I find myself holding on to the walls, walking slower, laying on the floor, anything, to make things less likely to slip away from me. It’s a little like vertigo in reverse: I’m not falling down, everything else is threatening to fly up and away out of my reach. WHOOSH.
I keep thinking to myself: if only I had some time to think about things, to sort them out in my head… and then I think, even if I make time I’m going to get distracted with all the pieces that fit in, or should fit in and don’t. There really is no way for me to lay everything out and take a good look at it. In other words, I do not have the luxury of falling apart. By that I mean that life makes its demands on me. Rather, I let life make demands. I don’t have control of it, in other words. What I’m not sure of is whether other people feel the other way, like they do have control or if they know it’s an illusion and that they are just holding on to the pretense that everything is just fine. Wearing the mask, doing the dance.

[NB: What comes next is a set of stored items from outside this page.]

import Summits.HubbardSuperconductivity.HubbardSuperconductivity.Theorems.BalabanIRBirGroundStateAverageLRO
import Summits.HubbardSuperconductivity.HubbardSuperconductivity.Theorems.BalabanIRBirEveryGroundStateAffine
import Summits.HubbardSuperconductivity.HubbardSuperconductivity.Theorems.BalabanIRBirEveryGroundStateUniqueGround
import Literature.MathematicalPhysics.QuantumLattice.GriffithsLemmaGroundStates

/-!
# Route `BalabanIR`, crux 5 `BirEveryGroundState` (`stmt-HubbardSuperconductivity-2083`):
# AVERAGE → EVERY is a theorem for the CONJUGATE observable (Griffiths' lemma)

Crux 5 asks: if the sector ground-state AVERAGE of `Δ_d† Δ_d` is large on a window of couplings
`U`, is it large in EVERY sector ground state at some coupling of the window? This file records the
positive control that the item as typed lacks: the same implication is a THEOREM — at all but
countably many couplings, in particular at some coupling of every window — for any observable that
is CONJUGATE to the coupling being varied, because then all sector ground states at a non-exceptional
coupling share the expectation of that observable (Griffiths' lemma,
`Literature.MathematicalPhysics.QuantumLattice.GriffithsLemmaGroundStates`).

* `forall_ground_le_of_trace_le_of_ground_eq` — abstract core: if all normalised sector ground
  eigenvectors of `H` in `K` have the same `re ⟨·, Y ·⟩`, a ground-state-AVERAGE bound
  `a · re tr P ≤ re tr (P Y)` (`P` the projection onto the sector ground eigenspace, the shape of the
  route's target) is a bound `a ≤ re ⟨ψ, Y ψ⟩` for EVERY normalised sector ground state `ψ`.
* `hubbardTorus_doublon_ground_eq_offCountable` — for the Hubbard tori
  `hubbardTorus 2 L 1 U = hubbardTorus 2 L 1 0 + U · D_L`, `D_L = Σ_x n_{x↑} n_{x↓}` the
  double occupancy (`UniqueGround.hubbardTorus_pencil`): off ONE countable set of couplings `U`, for
  every side `L` and every particle number `N`, all normalised `(N, S^z = 0)`-sector ground states
  share `re ⟨·, D_L ·⟩`.
* `hubbardTorus_doublon_every_of_average_offCountable` — hence off that countable set, at every
  `(L, N)` and for every threshold `a`, the AVERAGE bound `a · re tr P ≤ re tr (P D_L)` forces
  `a ≤ re ⟨ψ, D_L ψ⟩` for EVERY normalised sector ground state `ψ`.
* `birEveryGroundState_analogue_doublon` (registered stub of the item) — **crux 5 with `Δ_d† Δ_d`
  replaced by the conjugate observable `D_L` is true**, in the crux's own quantifier shape and with
  arbitrary thresholds `a_L` (the crux has `a_L = c L⁴`; for `D_L` the meaningful scale is `L²`):
  a window-wide eventual AVERAGE bound yields a coupling of the window (indeed all but countably
  many) with the eventual EVERY-ground-state bound, same thresholds, same `L₀`. No positivity of
  `δ`, `U₁`, `c` is needed.
* `hubbardTorus_dWaveSource_ground_eq_offCountable`, `hubbardTorus_dWaveSource_every_of_average_offCountable`
  — the same for the SOURCED family `κ ↦ hubbardTorus 2 L 1 U + κ · Δ_d† Δ_d` at fixed `U`: off a
  countable set of source strengths `κ` (every `L`, `N` at once) all sector ground states of the
  sourced Hamiltonian share `re ⟨·, Δ_d† Δ_d ·⟩`, so for the sourced model "average LRO = every LRO".
  Crux 5 is exactly the assertion that the one source strength the summit cares about, `κ = 0`, is
  non-exceptional in this sense at some `U` of every window, eventually in `L` — a source-less
  non-exceptionality statement about the Hubbard tori for which no mechanism is known (the
  conjugate-observable mechanism above is the only general one, and `Δ_d† Δ_d` is not conjugate to
  `U`); cf. the sourced re-cuts `…SourceShift`, `…ThermalChord` of the companion files, which move
  the source into the hypothesis instead.

This module imports the route file (via `…BirGroundStateAverageLRO`, for the trace-average glue)
and is a `--supports` helper of the item; it closes nothing. Sources: R. B. Griffiths, Phys. Rev.
152 (1966) 240 §II–III; T. Kato, *Perturbation Theory for Linear Operators* (1966) II-§6.1;
H. Tasaki (2020) §2.1–2.2, §10.1. Folklore; no definition is introduced.
-/

noncomputable section

-- the mandated namespace `Summit.<Summit>.<Problem>.Theorems` repeats `HubbardSuperconductivity`
-- (single-problem summit, D-0017), which the `dupNamespace` linter flags on every declaration
set_option linter.dupNamespace false

namespace Summit.HubbardSuperconductivity.HubbardSuperconductivity.Theorems

open Matrix Finset Filter
open Literature.Probability.LatticeModels Literature.MathematicalPhysics.QuantumLattice
open Summit.HubbardSuperconductivity.HubbardSuperconductivity.Theses.BalabanIR
open scoped ComplexOrder

/-! ### Abstract core: equal ground expectations turn an average bound into an every bound -/

section Abstract

variable {n : Type*} [Fintype n] [DecidableEq n]

/-- **Equal ground expectations + AVERAGE bound ⇒ EVERY bound.** For matrices `H`, `Y`, a sector
`K` and `e₀ = minEnergyOn H K`, suppose all normalised sector ground eigenvectors
(`ψ ∈ K`, `‖ψ‖ = 1`, `H ψ = e₀ ψ`) have the same `re ⟨ψ, Y ψ⟩`. If the ground-state AVERAGE bound
`a · re tr P ≤ re tr (P Y)` holds, `P` the orthogonal projection onto the sector ground eigenspace
`K ⊓ ker (H - e₀)`, then `a ≤ re ⟨ψ, Y ψ⟩` for EVERY normalised sector ground eigenvector `ψ`
(pigeonhole over an orthonormal frame of the — then non-trivial — ground eigenspace,
`exists_unit_le_re_of_trace_projMatrix_map`, and the equality hypothesis). [folklore] -/
theorem forall_ground_le_of_trace_le_of_ground_eq (H Y : Matrix n n ℂ) (K : Submodule ℂ (n → ℂ))
    (a : ℝ)
    (heq : ∀ ψ φ : n → ℂ, ψ ∈ K → star ψ ⬝ᵥ ψ = 1 →
      H *ᵥ ψ = ((H.minEnergyOn K : ℝ) : ℂ) • ψ → φ ∈ K → star φ ⬝ᵥ φ = 1 →
      H *ᵥ φ = ((H.minEnergyOn K : ℝ) : ℂ) • φ →
      (star ψ ⬝ᵥ Y *ᵥ ψ).re = (star φ ⬝ᵥ Y *ᵥ φ).re)
    (havg : a * (projMatrix ((K ⊓ Module.End.eigenspace (Matrix.toLin' H)
        ((H.minEnergyOn K : ℝ) : ℂ)).map ((WithLp.linearEquiv 2 ℂ (n → ℂ)).symm :
          (n → ℂ) →ₗ[ℂ] EuclideanSpace ℂ n))).trace.re ≤
      (projMatrix ((K ⊓ Module.End.eigenspace (Matrix.toLin' H)
        ((H.minEnergyOn K : ℝ) : ℂ)).map ((WithLp.linearEquiv 2 ℂ (n → ℂ)).symm :
          (n → ℂ) →ₗ[ℂ] EuclideanSpace ℂ n)) * Y).trace.re) :
    ∀ ψ : n → ℂ, ψ ∈ K → star ψ ⬝ᵥ ψ = 1 → H *ᵥ ψ = ((H.minEnergyOn K : ℝ) : ℂ) • ψ →
      a ≤ (star ψ ⬝ᵥ Y *ᵥ ψ).re := by
  intro ψ hψK hψ1 hψeig
  set E₀ : Submodule ℂ (n → ℂ) :=
    K ⊓ Module.End.eigenspace (Matrix.toLin' H) ((H.minEnergyOn K : ℝ) : ℂ)
  have hψE : ψ ∈ E₀ := by
    refine Submodule.mem_inf.mpr ⟨hψK, ?_⟩
    rw [Module.End.mem_eigenspace_iff, Matrix.toLin'_apply]
    exact hψeig
  have hψ0 : ψ ≠ 0 := by
    rintro rfl
    simp at hψ1
  have hne : E₀ ≠ ⊥ := (Submodule.ne_bot_iff E₀).mpr ⟨ψ, hψE, hψ0⟩
  obtain ⟨φ, hφE, hφ1, hφle⟩ := exists_unit_le_re_of_trace_projMatrix_map E₀ hne Y a havg
  obtain ⟨hφK, hφeig⟩ := Submodule.mem_inf.mp hφE
  rw [Module.End.mem_eigenspace_iff, Matrix.toLin'_apply] at hφeig
  rw [heq ψ φ hψK hψ1 hψeig hφK hφ1 hφeig]
  exact hφle

end Abstract

/-! ### The Hubbard tori: the double occupancy is conjugate to `U` -/

section Hubbard

/-- **Griffiths' lemma for the Hubbard tori (double occupancy).** There is ONE countable set `X` of
couplings such that for every `U ∉ X`, every side `L`, every particle number `N` and any two
normalised `(N, S^z = 0)`-sector ground states `ψ`, `φ` of `hubbardTorus 2 L 1 U`:
`re ⟨ψ, D_L ψ⟩ = re ⟨φ, D_L φ⟩`, `D_L = Σ_x n_{x↑} n_{x↓}` — all sector ground states at a
non-exceptional coupling have the same double occupancy. (The countable family of Hermitian pencils
`hubbardTorus 2 L 1 0 + U · D_L` on the sectors `szSector N 0`, indexed by `(L, N)`:
`countable_setOf_exists_not_forall_ground_re_rayleigh_eq`.) Griffiths, Phys. Rev. 152 (1966) 240
§III; Kato (1966) II-§6.1. [folklore] -/
theorem hubbardTorus_doublon_ground_eq_offCountable :
    ∃ X : Set ℝ, X.Countable ∧ ∀ U : ℝ, U ∉ X →
      ∀ (L N : ℕ) (ψ φ : Fock (Orb (FermionTorus 2 L))),
        IsGroundStateInSector (hubbardTorus 2 L 1 U) N 0 ψ → star ψ ⬝ᵥ ψ = 1 →
        IsGroundStateInSector (hubbardTorus 2 L 1 U) N 0 φ → star φ ⬝ᵥ φ = 1 →
        (star ψ ⬝ᵥ (∑ x : FermionTorus 2 L, numberOp x 0 * numberOp x 1) *ᵥ ψ).re =
          (star φ ⬝ᵥ (∑ x : FermionTorus 2 L, numberOp x 0 * numberOp x 1) *ᵥ φ).re := by
  have hX := countable_setOf_exists_not_forall_ground_re_rayleigh_eq (ι := ℕ × ℕ)
    (m := fun p => Finset (Orb (FermionTorus 2 p.1)))
    (fun p => hubbardTorus 2 p.1 1 0)
    (fun p => (∑ x : FermionTorus 2 p.1, numberOp x 0 * numberOp x 1 :
      Matrix (Finset (Orb (FermionTorus 2 p.1))) (Finset (Orb (FermionTorus 2 p.1))) ℂ))
    (fun p => LiebThm1.hamiltonian_isHermitian (fermionTorusGraph 2 p.1) 1 0)
    (fun p => doublon_isHermitian)
    (fun p => szSector (Λ := FermionTorus 2 p.1) p.2 0)
  refine ⟨_, hX, fun U hU L N ψ φ hψ hψ1 hφ hφ1 => ?_⟩
  simp only [Set.mem_setOf_eq, not_exists, not_not] at hU
  obtain ⟨hψS, -, hψeig⟩ := hψ
  obtain ⟨hφS, -, hφeig⟩ := hφ
  rw [UniqueGround.hubbardTorus_pencil L U] at hψeig hφeig
  exact hU (L, N) ψ φ hψS hψ1 (re_rayleigh_of_eigen_minEnergyOn _ _ hψ1 hψeig) hφS hφ1
    (re_rayleigh_of_eigen_minEnergyOn _ _ hφ1 hφeig)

Well, it’s not fine. I’m not fine, I’m overwhelmed. I’m managing, but I’m overwhelmed. The world is not fine: people are rude, ignorant, self-centered, and obsessive to the point that the pretense of society, of communities are stretched into incoherence. Everyone is disconnected and don’t know how to communicate; giving too little or too much of themselves and struggling to find a balance. Playing mind games when there’s no reason to second-guess thier opponent, who is in fact not an opponent but a fellow in the insane rat-race in the first place, someone who should be counted on, not suspected or mistreated or held at arms length. Imagined enemies, tangled intrigues from one level of society to the next - is any of it even real in the face of the fact that people go home every night and have to look at themselves in the mirror? How many people can do that and be reasonably happy with what they see there, literally and metaphorically?
whoosh…. I close my eyes and wait for the spinning to stop just long enough so I can take a deep breath.

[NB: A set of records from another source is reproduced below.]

import Literature.MathematicalPhysics.QuantumManyBody.PeriodicClusteringFromKyFanGap
import Literature.MathematicalPhysics.QuantumManyBody.PeriodicFeynmanKacFreeForm
import Literature.MathematicalPhysics.QuantumManyBody.PeriodicBoseGasEq317
import Summits.AtomisticToContinuum.BoseEinsteinCondensation.Theorems.BECLatticeDepthHomotopyModeIdentificationSchurBound
import HarnessLib

/-!
# Route `BECLatticeDepthHomotopy`, support item `ModeIdentification` (stmt-AtomisticToContinuum-12408):
# the centre-of-mass average of a non-negative periodic state

Helper file (supports, does not close, stmt-AtomisticToContinuum-12408). The mode identification
`Λ(0) ≤ periodicCondensateNumber` at fixed `(N, L)` needs a comparison state that is continuous,
non-negative, `Lℤ³`-periodic in every particle AND invariant under common translations
`X ↦ X + (u, …, u)` of all particles (then its one-particle density matrix has the constant mode on
top, `maxOccupation_indicator_le_condensateOccupation`). For bounded pair potentials the unique
Feynman–Kac ground state is such a state; in general (hard cores) no ground-state VECTOR is at hand,
and the comparison state is manufactured here from an arbitrary non-negative continuous periodic
`g` (in the application: a non-negative near-minimiser) by averaging over the centre of mass,

  `A(X) = L⁻³ ∫_{[0,L)³} g(X + (u, …, u)) du`.

`exists_diagonalAverage`: `A` is continuous, real non-negative, periodic, EXACTLY invariant under
common translations (the `u`-integrand is `Lℤ³`-periodic, so the shifted cell integral is the cell
integral, `setIntegral_cellN_comp_add_of_periodic`), and — the one estimate needed downstream —
Jensen's inequality in `L²(cell)`: for every continuous `h` and every bound `C` with
`∫_cell |h - g(· + (u,…,u))|² ≤ C` for all `u`, also `∫_cell |h - A|² ≤ C` (Cauchy–Schwarz in `u`,
Tonelli). With `h = 0` this is `‖A‖ ≤ sup_u ‖g(· + u)‖ = ‖g‖`; with `h = g` it says that `A` is as
close to `g` as the translates of `g` are.

References: O. Penrose, L. Onsager, Phys. Rev. 104 (1956) 576, §4 [PenroseOnsager1956];
E. H. Lieb, R. Seiringer, J. P. Solovej, J. Yngvason (2005), §1.2 (1.17)–(1.19) [LSSY2005].
-/

noncomputable section

namespace Summit.AtomisticToContinuum.BoseEinsteinCondensation.Theorems.ModeIdentification

open MeasureTheory Filter Metric
open scoped ENNReal NNReal Topology ComplexConjugate
open Literature.MathematicalPhysics.QuantumManyBody.BoseGas

variable {N : ℕ} {L : ℝ}

/-! ### Diagonal translations and periodicity -/

/-- A function periodic in every particle is invariant under the COMMON lattice translation
`X ↦ X + (Le_k, …, Le_k)` (sum of the `N` generators). [folklore] -/
theorem apply_add_const_single_of_periodic {β : Type*} {g : Config N → β}
    (hper : ∀ (X : Config N) (i : Fin N) (k : Fin 3),
      g (X + Pi.single i (EuclideanSpace.single k L)) = g X)
    (X : Config N) (k : Fin 3) :
    g (X + fun _ => EuclideanSpace.single k L) = g X := by
  have hsum : (fun _ : Fin N => EuclideanSpace.single k L) =
      ∑ i : Fin N, Pi.single i (EuclideanSpace.single k L) :=
    (Finset.univ_sum_single _).symm
  rw [hsum]
  suffices h : ∀ s : Finset (Fin N),
      g (X + ∑ i ∈ s, Pi.single i (EuclideanSpace.single k L)) = g X from h _
  intro s
  induction s using Finset.induction_on with
  | empty => simp
  | insert a s ha ih =>
      rw [Finset.sum_insert ha, add_comm (Pi.single a _) _, ← add_assoc, hper, ih]

/-- The diagonal embedding of the one-particle cell variable: `U ↦ (U 0, …, U 0)`. Adding a lattice
generator to `U` adds the common lattice translation. [folklore] -/
theorem const_apply_add_single (U : Config 1) (k : Fin 3) (L : ℝ) :
    (fun _ : Fin N => ((U + Pi.single (0 : Fin 1) (EuclideanSpace.single k L) : Config 1) 0)) =
      (fun _ : Fin N => U 0) + fun _ => EuclideanSpace.single k L := by
  funext i
  simp

/-! ### Continuity of cell integrals depending on a parameter -/

/-- A jointly continuous integrand integrates over the (bounded) one-particle cell to a continuous
function of the parameter (dominated convergence with a local uniform bound; the cell lies in a
compact ball). [folklore] -/
theorem continuous_setIntegral_cellN_one {f : Config N → Config 1 → ℂ}
    (hf : Continuous (Function.uncurry f)) (L : ℝ) :
    Continuous fun X => ∫ U in cellN 1 L, f X U := by
  rw [continuous_iff_continuousAt]
  intro X₀
  obtain ⟨K, hK, hKn⟩ := exists_compact_mem_nhds X₀
  have hB : IsCompact (closedBall (0 : Config 1) (2 * |L|)) := isCompact_closedBall _ _
  obtain ⟨M, hM⟩ := (hK.prod hB).bddAbove_image hf.norm.continuousOn
  refine continuousAt_of_dominated (bound := fun _ => M) ?_ ?_ ?_ ?_
  · filter_upwards with X
    exact (hf.comp (continuous_const.prodMk continuous_id)).aestronglyMeasurable
  · filter_upwards [hKn] with X hX
    rw [ae_restrict_iff' (measurableSet_cellN 1 L)]
    filter_upwards with U hU
    exact hM (Set.mem_image_of_mem _ (Set.mk_mem_prod hX (cellN_subset_closedBall 1 L hU)))
  · refine integrableOn_const ?_
    rw [volume_cellN]
    exact ENNReal.pow_ne_top (ENNReal.pow_ne_top ENNReal.ofReal_ne_top)
  · filter_upwards with U
    exact (hf.comp (continuous_id.prodMk continuous_const)).continuousAt

/-! ### The centre-of-mass average -/

/-- **The centre-of-mass average of a non-negative continuous periodic state.** Let `L > 0` and let
`g : (ℝ³)^N → ℂ` be continuous, pointwise a non-negative real (`g = |g|`), and `Lℤ³`-periodic in
every particle. Then there is `A : (ℝ³)^N → ℂ` — namely `A(X) = L⁻³ ∫_{[0,L)³} g(X + (u,…,u)) du` —
which is continuous, pointwise a non-negative real, `Lℤ³`-periodic in every particle, invariant
under every common translation `X ↦ X + (u, …, u)`, and satisfies Jensen's inequality in
`L²(cell)` against every continuous `h`: if `∫_{[0,L)^{3N}} |h - g(· + (u,…,u))|² ≤ C` for all
`u ∈ ℝ³`, then `∫_{[0,L)^{3N}} |h - A|² ≤ C`. [folklore] -/
theorem exists_diagonalAverage (hL : 0 < L) {g : Config N → ℂ} (hg : Continuous g)
    (hreal : ∀ X, g X = (‖g X‖ : ℂ))
    (hper : ∀ (X : Config N) (i : Fin N) (k : Fin 3),
      g (X + Pi.single i (EuclideanSpace.single k L)) = g X) :
    ∃ A : Config N → ℂ, Continuous A ∧ (∀ X, A X = (‖A X‖ : ℂ)) ∧
      (∀ (X : Config N) (i : Fin N) (k : Fin 3),
        A (X + Pi.single i (EuclideanSpace.single k L)) = A X) ∧
      (∀ (u : Space) (X : Config N), A (X + fun _ => u) = A X) ∧
      (∀ (h : Config N → ℂ), Continuous h → ∀ C : ℝ≥0∞,
        (∀ u : Space, ∫⁻ X in cellN N L, (‖h X - g (X + fun _ => u)‖₊ : ℝ≥0∞) ^ 2 ≤ C) →
        ∫⁻ X in cellN N L, (‖h X - A X‖₊ : ℝ≥0∞) ^ 2 ≤ C) := by
  -- the volume of the one-particle cell and the averaging weight
  set V : ℝ := L ^ 3 with hV
  have hV0 : 0 < V := by positivity
  have hvol : volume (cellN 1 L) = ENNReal.ofReal V := by
    rw [volume_cellN, pow_one, ← ENNReal.ofReal_pow hL.le]
  have hVe0 : ENNReal.ofReal V ≠ 0 := (ENNReal.ofReal_pos.2 hV0).ne'
  have hVetop : ENNReal.ofReal V ≠ ⊤ := ENNReal.ofReal_ne_top
  haveI : IsFiniteMeasure (volume.restrict (cellN 1 L)) :=
    ⟨by rw [Measure.restrict_apply_univ, hvol]; exact ENNReal.ofReal_lt_top⟩
  -- the integrand `F X U = g (X + (U 0, …, U 0))`
  set F : Config N → Config 1 → ℂ := fun X U => g (X + fun _ => U 0) with hF
  have hdiag : Continuous fun U : Config 1 => (fun _ : Fin N => U 0) :=
    continuous_pi fun _ => continuous_apply 0
  have hFc : Continuous (Function.uncurry F) :=
    hg.comp (continuous_fst.add (hdiag.comp continuous_snd))
  have hFX : ∀ X, Continuous (F X) := fun X => hg.comp (continuous_const.add hdiag)
  set A : Config N → ℂ := fun X => (V⁻¹ : ℂ) * ∫ U in cellN 1 L, F X U with hA
  refine ⟨A, continuous_const.mul (continuous_setIntegral_cellN_one hFc L), fun X => ?_,
    fun X i k => ?_, fun u X => ?_, fun h hh C hC => ?_⟩
  · -- real non-negative
    have h1 : ∫ U in cellN 1 L, F X U = ((∫ U in cellN 1 L, ‖F X U‖ : ℝ) : ℂ) := by
      rw [← integral_complex_ofReal]
      exact integral_congr_ae (Eventually.of_forall fun U => hreal _)
    have hnn : 0 ≤ ∫ U in cellN 1 L, ‖F X U‖ := integral_nonneg fun U => norm_nonneg _
    show (V⁻¹ : ℂ) * (∫ U in cellN 1 L, F X U) = (‖(V⁻¹ : ℂ) * ∫ U in cellN 1 L, F X U‖ : ℂ)
    rw [h1, ← Complex.ofReal_inv, ← Complex.ofReal_mul, Complex.norm_real,
      Real.norm_of_nonneg (mul_nonneg (inv_nonneg.2 hV0.le) hnn)]
  · -- periodic in every particle
    show (V⁻¹ : ℂ) * (∫ U in cellN 1 L, g (X + Pi.single i (EuclideanSpace.single k L) + fun _ => U 0)) =
      (V⁻¹ : ℂ) * ∫ U in cellN 1 L, g (X + fun _ => U 0)
    congr 1
    refine integral_congr_ae (Eventually.of_forall fun U => ?_)
    show g (X + Pi.single i (EuclideanSpace.single k L) + fun _ => U 0) = g (X + fun _ => U 0)
    rw [add_right_comm, hper]
  · -- invariant under common translations: the `U`-integrand is periodic, shift the cell by `(u)`
    set G : Config 1 → ℂ := fun U => g (X + fun _ => U 0) with hG
    have hGc : Continuous G := hFX X
    have hGper : ∀ (U : Config 1) (i : Fin 1) (k : Fin 3),
        G (U + Pi.single i (EuclideanSpace.single k L)) = G U := by
      intro U i k
      obtain rfl : i = 0 := Subsingleton.elim _ _
      simp only [hG]
      rw [const_apply_add_single, ← add_assoc, apply_add_const_single_of_periodic hper]
    have key : ∀ U : Config 1, g (X + (fun _ => u) + fun _ => U 0) = G (U + fun _ => u) := by
      intro U
      simp only [hG]
      congr 1
      funext j
      simp only [Pi.add_apply]
      abel
    show (V⁻¹ : ℂ) * (∫ U in cellN 1 L, g (X + (fun _ => u) + fun _ => U 0)) =
      (V⁻¹ : ℂ) * ∫ U in cellN 1 L, g (X + fun _ => U 0)
    congr 1
    calc (∫ U in cellN 1 L, g (X + (fun _ => u) + fun _ => U 0))
        = ∫ U in cellN 1 L, G (U + fun _ => u) :=
          integral_congr_ae (Eventually.of_forall fun U => key U)
      _ = ∫ U in cellN 1 L, G U :=
          setIntegral_cellN_comp_add_of_periodic hL hGc.aestronglyMeasurable hGper _
  · -- Jensen in `L²(cell)`: pointwise Cauchy–Schwarz in `U`, then Tonelli
    have hVn : (‖(V⁻¹ : ℂ)‖₊ : ℝ≥0∞) = (ENNReal.ofReal V)⁻¹ := by
      rw [← enorm_eq_nnnorm, ← ofReal_norm, ← Complex.ofReal_inv, Complex.norm_real,
        Real.norm_of_nonneg (inv_nonneg.2 hV0.le), ENNReal.ofReal_inv_of_pos hV0]
    -- pointwise: `|h X - A X|² ≤ V⁻¹ ∫_U |h X - F X U|²`
    have hpt : ∀ X, (‖h X - A X‖₊ : ℝ≥0∞) ^ 2 ≤
        (ENNReal.ofReal V)⁻¹ * ∫⁻ U in cellN 1 L, (‖h X - F X U‖₊ : ℝ≥0∞) ^ 2 := by
      intro X
      have hint : Integrable (F X) (volume.restrict (cellN 1 L)) := integrableOn_cellN (hFX X) L
      -- `h X - A X = V⁻¹ ∫_U (h X - F X U)`
      have hsub : h X - A X = (V⁻¹ : ℂ) * ∫ U in cellN 1 L, (h X - F X U) := by
        rw [integral_sub (integrable_const _) hint, setIntegral_const, measureReal_def, hvol,
          ENNReal.toReal_ofReal hV0.le, mul_sub]
        show h X - (V⁻¹ : ℂ) * (∫ U in cellN 1 L, F X U) =
          (V⁻¹ : ℂ) * (V • h X) - (V⁻¹ : ℂ) * ∫ U in cellN 1 L, F X U
        rw [Complex.real_smul, ← mul_assoc, ← Complex.ofReal_inv, ← Complex.ofReal_mul,
          inv_mul_cancel₀ hV0.ne', Complex.ofReal_one, one_mul]
      have hmeas : AEMeasurable (fun U => (‖h X - F X U‖₊ : ℝ≥0∞)) (volume.restrict (cellN 1 L)) :=
        (continuous_const.sub (hFX X)).measurable.nnnorm.coe_nnreal_ennreal.aemeasurable
      calc (‖h X - A X‖₊ : ℝ≥0∞) ^ 2
          = ((ENNReal.ofReal V)⁻¹ * (‖∫ U in cellN 1 L, (h X - F X U)‖₊ : ℝ≥0∞)) ^ 2 := by
            rw [hsub, nnnorm_mul, ENNReal.coe_mul, hVn]
        _ ≤ ((ENNReal.ofReal V)⁻¹ * ∫⁻ U in cellN 1 L, (‖h X - F X U‖₊ : ℝ≥0∞)) ^ 2 := by
            gcongr
            exact enorm_integral_le_lintegral_enorm _
        _ = (ENNReal.ofReal V)⁻¹ ^ 2 * (∫⁻ U in cellN 1 L, (‖h X - F X U‖₊ : ℝ≥0∞) * 1) ^ 2 := by
            rw [mul_pow]
            simp only [mul_one]
        _ ≤ (ENNReal.ofReal V)⁻¹ ^ 2 * ((∫⁻ _ in cellN 1 L, (1 : ℝ≥0∞)) *
              ∫⁻ U in cellN 1 L, (‖h X - F X U‖₊ : ℝ≥0∞) ^ 2 * 1) := by
            gcongr
            exact lintegral_mul_sq_le_mul_lintegral_sq_mul _ aemeasurable_const hmeas
        _ = (ENNReal.ofReal V)⁻¹ * ∫⁻ U in cellN 1 L, (‖h X - F X U‖₊ : ℝ≥0∞) ^ 2 := by
            simp only [mul_one]
            rw [setLIntegral_const, one_mul, hvol, sq, mul_assoc, ← mul_assoc ((ENNReal.ofReal V)⁻¹)
              (ENNReal.ofReal V), ENNReal.inv_mul_cancel hVe0 hVetop, one_mul]
    -- integrate over the cell and exchange the integrals
    have hswap : AEMeasurable (Function.uncurry fun (X : Config N) (U : Config 1) =>
        (‖h X - F X U‖₊ : ℝ≥0∞) ^ 2) ((volume.restrict (cellN N L)).prod (volume.restrict (cellN 1 L))) :=
      ((hh.comp continuous_fst).sub hFc).measurable.nnnorm.coe_nnreal_ennreal.pow_const 2
        |>.aemeasurable
    calc ∫⁻ X in cellN N L, (‖h X - A X‖₊ : ℝ≥0∞) ^ 2
        ≤ ∫⁻ X in cellN N L, (ENNReal.ofReal V)⁻¹ * ∫⁻ U in cellN 1 L, (‖h X - F X U‖₊ : ℝ≥0∞) ^ 2 :=
          lintegral_mono fun X => hpt X
      _ = (ENNReal.ofReal V)⁻¹ * ∫⁻ U in cellN 1 L, ∫⁻ X in cellN N L, (‖h X - F X U‖₊ : ℝ≥0∞) ^ 2 := by
          rw [lintegral_const_mul' _ _ (ENNReal.inv_ne_top.2 hVe0), lintegral_lintegral_swap hswap]
      _ ≤ (ENNReal.ofReal V)⁻¹ * ∫⁻ _ in cellN 1 L, C := by
          gcongr with U
          exact hC (U 0)
      _ = C := by
          rw [setLIntegral_const, hvol, mul_comm C, ← mul_assoc, ENNReal.inv_mul_cancel hVe0 hVetop,
            one_mul]

end Summit.AtomisticToContinuum.BoseEinsteinCondensation.Theorems.ModeIdentification

end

I’ve stopped reading the news or watching TV, again. I stopped for a while before and then felt I should be more informed for whatever reason, but I don’t want to know about the killing and dying and general douchebaggery that seems to make up “the news” these days. I want to find something in there that makes sense. I want to see people getting something good because they deserve it. I want to read about someone rescuing someone from some nasty fate, I want to know that people, somewhere, are not self-absorbed assholes. I want to know that my fight to remain sane in this insane world is not futile or even unique. I want a damn success story.
But I say nothing. I can’t tell that story. Not yet. I have a long way to go, on many levels. Right now I’m workin on this reverse vertigo. I just need to sort my personal pile of crap into more manageable pieces. So if I seem a little strange to you people in the next little while that’s what’s up. My head’s in pieces in a way it’s not been for nigh on ten years, though there is no single thing that has caused this particular mass of little black rainclouds. They just seemed to blow in on me all at once and in a great hurry. Now I’m just waiting for the storm to break so I can let the rain wash my brain clean.